AIM OF THE TASK
Please quote exactly the lines below from the line containing "open Literature.Combinatorics.Enumerative" to the line containing "x => ⟨Additive.toMul x.1, x.2⟩", both lines included, and nothing else.

Saved entries
/-
Copyright (c) 2026. All rights reserved.
Released under Apache 2.0 license as described in the file LICENSE.
-/
import Literature.Combinatorics.Designs.ProjectiveGeometryDesigns
import Mathlib.Algebra.Module.ZMod
import HarnessLib

/-!
# The subgroups of an elementary abelian `p`-group counted by Gaussian binomials: all subgroups of order
# `pᵈ` (`[n; d]_p`), those through a given element (`[n−1; d−1]_p`), those avoiding it (`pᵈ·[n−1; d]_p`)
# (Chebolu–Lockridge Thm. 2.2 / Lemma 3.2; Cohn Thm. 1; Hirschfeld Thm. 3.1.1 (iii))

Topic `GroupTheory/FiniteAbelian`; namespace `Literature.GroupTheory.FiniteAbelian.ElementaryAbelianSubgroupCount`.
Lane `lit-hodgefound` (Track 2 foundations library), prover seat `lit-hodgefound-p10` generation 45, row g45-#1.
THEOREMS ONLY: no definition, no named fact, no instance, no notation, net debt 0.

SETTING.  `G` a finite commutative group, written MULTIPLICATIVELY, of prime exponent `p` (`g^p = 1` for all
`g`; no `𝔽_p`-module structure is assumed on `G` — the statements are instance-free and apply verbatim to a
Galois group `Gal(K/ℚ) ≅ (ℤ/2)ⁿ` of a multiquadratic field or to the groups of the lane's CM-type files), of
order `#G = pⁿ`; `ρ ∈ G`, `ρ ≠ 1` a marked element; `[n; d]_q` the Gaussian binomial (the tree's `qBinomial`,
`Literature.Combinatorics.Enumerative`, values in `ℤ`).

THE PRINT.  S. K. Chebolu, K. Lockridge [CheboluLockridge2022] §2 (held text `paper:arxiv-2108.10956`
chunk p0004): «it is well known that `binom{n}{k}_q` counts the number of subspaces of dimension `k` in an
`n`-dimensional vector space over the finite field `𝔽_q` … counting subspaces of an `𝔽_p`-vector space is
the same as counting subgroups: the two concepts coincide since `p` is prime», **Theorem 2.2**: «Let `V` be an
`n`-dimensional `𝔽_p`-vector space. … The number of subspaces of `V` with dimension `k` is `binom{n}{k}_p`»,
and §3 **Lemma 3.2** (chunk p0005): «The map `π` induces a one-to-one correspondence between the subgroups of
`G` that contain `Φ(G)` and the subspaces of `𝔽_pⁿ`» (the correspondence theorem).  H. Cohn [Cohn2004]
**Theorem 1** is the subspace count itself (the tree's `card_finrank_eq_qBinomial`), and J. W. P. Hirschfeld
[Hirschfeld1979] **Theorem 3.1.1 (iii)** the number of `r`-spaces through a fixed `s`-space (the tree's
`card_subspaces_containing_eq_qBinomial`: the `d`-dimensional subspaces through a fixed line number
`[n−1; d−1]_q`).

WHAT IS PROVED (all `theorem`s; the `𝔽_p`-structure `Additive G` with `AddCommGroup.zmodModule` is built
INSIDE the proofs, subgroups are carried to subspaces by Mathlib's `Subgroup.toAddSubgroup` and
`AddSubgroup.toZModSubmodule`, orders `pᵈ` to dimensions `d`):

* §1 **`natCard_subgroup_eq_qBinomial`** — `#{H ≤ G : #H = pᵈ} = [n; d]_p` (Chebolu–Lockridge Thm. 2.2 in
  group form; the additive, module-bound form is the tree's
  `NumberTheory/ModularForms/HeckeGLnPiOperatorsGaussianBinomial.natCard_addSubgroup_natCard_eq_prime_pow`).
* §2 **`natCard_subgroup_mem_eq_qBinomial`** — `#{H : #H = p^{d+1}, ρ ∈ H} = [n−1; d]_p` (the subgroups
  through `ρ` are the subgroups of `G/⟨ρ⟩`; Hirschfeld 3.1.1 (iii) with `s`-space = the line `⟨ρ⟩`).
* §3 **`natCard_subgroup_not_mem_eq`** — `#{H : #H = pᵈ, ρ ∉ H} = pᵈ·[n−1; d]_p` when `#G = pⁿ`, `n ≥ 1`
  (difference of §1 and §2 and the `q`-Pascal rule `[n; d] = pᵈ[n−1; d] + [n−1; d−1]`); in particular
  (`natCard_subgroup_not_mem_index_eq`) exactly `p^{n−1}` hyperplanes (subgroups of index `p`) avoid `ρ`.
* §4 the same three counts as cardinalities of `Finset.filter`s over `Finset.univ : Finset (Subgroup G)`.
* §5 `p = 2`, THE TABLES used by the lane's census of partially-bent CM types (exponent-`2` groups of order
  `8, 16, 32, 64`, subgroups `W ∌ ρ` by order): `card_filter_not_mem_of_card_eq_sixtyFour` — order `64`:
  `62, 620, 1240, 496, 32` subgroups of order `2, 4, 8, 16, 32` avoiding `ρ` (`card_filter_eight_of_card_eq_sixtyFour`:
  `1395 = [6; 3]_2` of order `8` in all, `155` of them through `ρ`; `card_filter_not_mem_eq_of_card_eq_sixtyFour`:
  `2451` subgroups avoid `ρ` in all); `…_of_card_eq_thirtyTwo`: `30, 140, 120, 16`; `…_of_card_eq_sixteen`:
  `14, 28, 8`; `…_of_card_eq_eight`: `1, 6, 4` (orders `1, 2, 4`).  The case `d = 1`, `p = 2` (`#G − 2`
  subgroups of order `2` avoid `ρ`) is the tree's `Pohlmann1968/MultiquadraticCMFieldIndexTwoCMSubfields`
  (`ncard_natCard_eq_two_not_mem_add_two`), not restated.

HONEST SCOPE.  Chebolu–Lockridge print the subspace/subgroup dictionary and the count `[n; k]_p`; the
refinement by a marked element (§2–§3) is this file's bookkeeping on Hirschfeld's through-a-subspace count, and
the numerical tables are kernel evaluations of the `q`-Pascal recursion.  Nothing here is specific to CM types.

## References

* [CheboluLockridge2022] S. K. Chebolu, K. Lockridge, *Gaussian Binomial Coefficients in Group Theory, Field
  Theory, and Topology*, Amer. Math. Monthly 129 (2022) 466–473 — §2 Theorem 2.2, §3 Lemma 3.2, Theorem 3.3
  (held `paper:arxiv-2108.10956`, chunks p0004–p0005).
* [Cohn2004] H. Cohn, *Projective geometry over `𝔽₁` and the Gaussian binomial coefficients*, Amer. Math.
  Monthly 111 (2004) — Theorem 1 (the tree's `LinearAlgebra/Subspace/GaussianBinomialCount`).
* [Hirschfeld1979] J. W. P. Hirschfeld, *Projective Geometries over Finite Fields*, OUP 1979 — §3.1 Theorem
  3.1.1 (iii) (the tree's `Combinatorics/Designs/ProjectiveGeometryDesigns`).

## Provenance

Lane `lit-hodgefound`, seat p10 generation 45, row g45-#1 (own row, claimed by path); gen-44 successor menu (c)
«Gaussian-binomial API at group level».  Used by name, nothing restated: `card_finrank_eq_qBinomial`,
`card_subspaces_containing_eq_qBinomial`, `qBinomial_succ_succ`, Mathlib `AddCommGroup.zmodModule`,
`AddSubgroup.toZModSubmodule`, `Subgroup.toAddSubgroup`, `Module.natCard_eq_pow_finrank`, `finrank_span_singleton`.
-/

open scoped Classical
open Module Finset
open Literature.Combinatorics.Enumerative
open Literature.LinearAlgebra.Subspace (card_finrank_eq_qBinomial)
open Literature.Combinatorics.Designs.ProjectiveGeometryDesigns (card_subspaces_containing_eq_qBinomial)

namespace Literature.GroupTheory.FiniteAbelian

namespace ElementaryAbelianSubgroupCount

variable {G : Type*} [CommGroup G] {p : ℕ}

/-! ## §0 The model: any `𝔽_p`-structure on `Additive G` -/

section Model

/-- In a group of exponent `p`, written additively, every element is killed by `p` (so `Additive G` carries the
`𝔽_p`-structure `AddCommGroup.zmodModule`). [folklore] -/
private theorem nsmul_eq_zero_of_pow_eq_one (hexp : ∀ g : G, g ^ p = 1) (x : Additive G) : p • x = 0 :=
  Additive.toMul.injective (by rw [toMul_nsmul, toMul_zero]; exact hexp _)

variable [Module (ZMod p) (Additive G)]

/-- The subspace attached to a subgroup (for ANY `𝔽_p`-structure on `Additive G`) has the same elements, hence
the same order. [cite: CheboluLockridge2022, §2 («counting subspaces … is the same as counting subgroups»)] -/
private theorem natCard_toZModSubmodule (H : Subgroup G) :
    Nat.card (AddSubgroup.toZModSubmodule p (Subgroup.toAddSubgroup H)) = Nat.card H :=
  Nat.card_congr
    { toFun := fun x => ⟨Additive.toMul x.1, x.2⟩
      invFun := fun x => ⟨Additive.ofMul x.1, x.2⟩
      left_inv := fun _ => rfl
      right_inv := fun _ => rfl }

variable [hp : Fact p.Prime] [Finite G]

/-- `#Y = p^{dim Y}`, so `#Y = pᵈ ⟺ dim Y = d`, for a subspace `Y` of the finite `𝔽_p`-space `Additive G`.
[cite: CheboluLockridge2022, §2 Theorem 2.2] -/
private theorem natCard_eq_pow_iff (Y : Submodule (ZMod p) (Additive G)) (d : ℕ) :
    Nat.card Y = p ^ d ↔ finrank (ZMod p) Y = d := by
  haveI : Module.Finite (ZMod p) Y := Module.Finite.of_finite
  rw [Module.natCard_eq_pow_finrank (K := ZMod p) (V := Y), Nat.card_zmod]
  exact (Nat.pow_right_injective hp.out.two_le).eq_iff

ANSWER BELOW
open Literature.Combinatorics.Enumerative
open Literature.LinearAlgebra.Subspace (card_finrank_eq_qBinomial)
open Literature.Combinatorics.Designs.ProjectiveGeometryDesigns (card_subspaces_containing_eq_qBinomial)

namespace Literature.GroupTheory.FiniteAbelian

namespace ElementaryAbelianSubgroupCount

variable {G : Type*} [CommGroup G] {p : ℕ}

/-! ## §0 The model: any `𝔽_p`-structure on `Additive G` -/

section Model

/-- In a group of exponent `p`, written additively, every element is killed by `p` (so `Additive G` carries the
`𝔽_p`-structure `AddCommGroup.zmodModule`). [folklore] -/
private theorem nsmul_eq_zero_of_pow_eq_one (hexp : ∀ g : G, g ^ p = 1) (x : Additive G) : p • x = 0 :=
  Additive.toMul.injective (by rw [toMul_nsmul, toMul_zero]; exact hexp _)

variable [Module (ZMod p) (Additive G)]

/-- The subspace attached to a subgroup (for ANY `𝔽_p`-structure on `Additive G`) has the same elements, hence
the same order. [cite: CheboluLockridge2022, §2 («counting subspaces … is the same as counting subgroups»)] -/
private theorem natCard_toZModSubmodule (H : Subgroup G) :
    Nat.card (AddSubgroup.toZModSubmodule p (Subgroup.toAddSubgroup H)) = Nat.card H :=
  Nat.card_congr
    { toFun := fun x => ⟨Additive.toMul x.1, x.2⟩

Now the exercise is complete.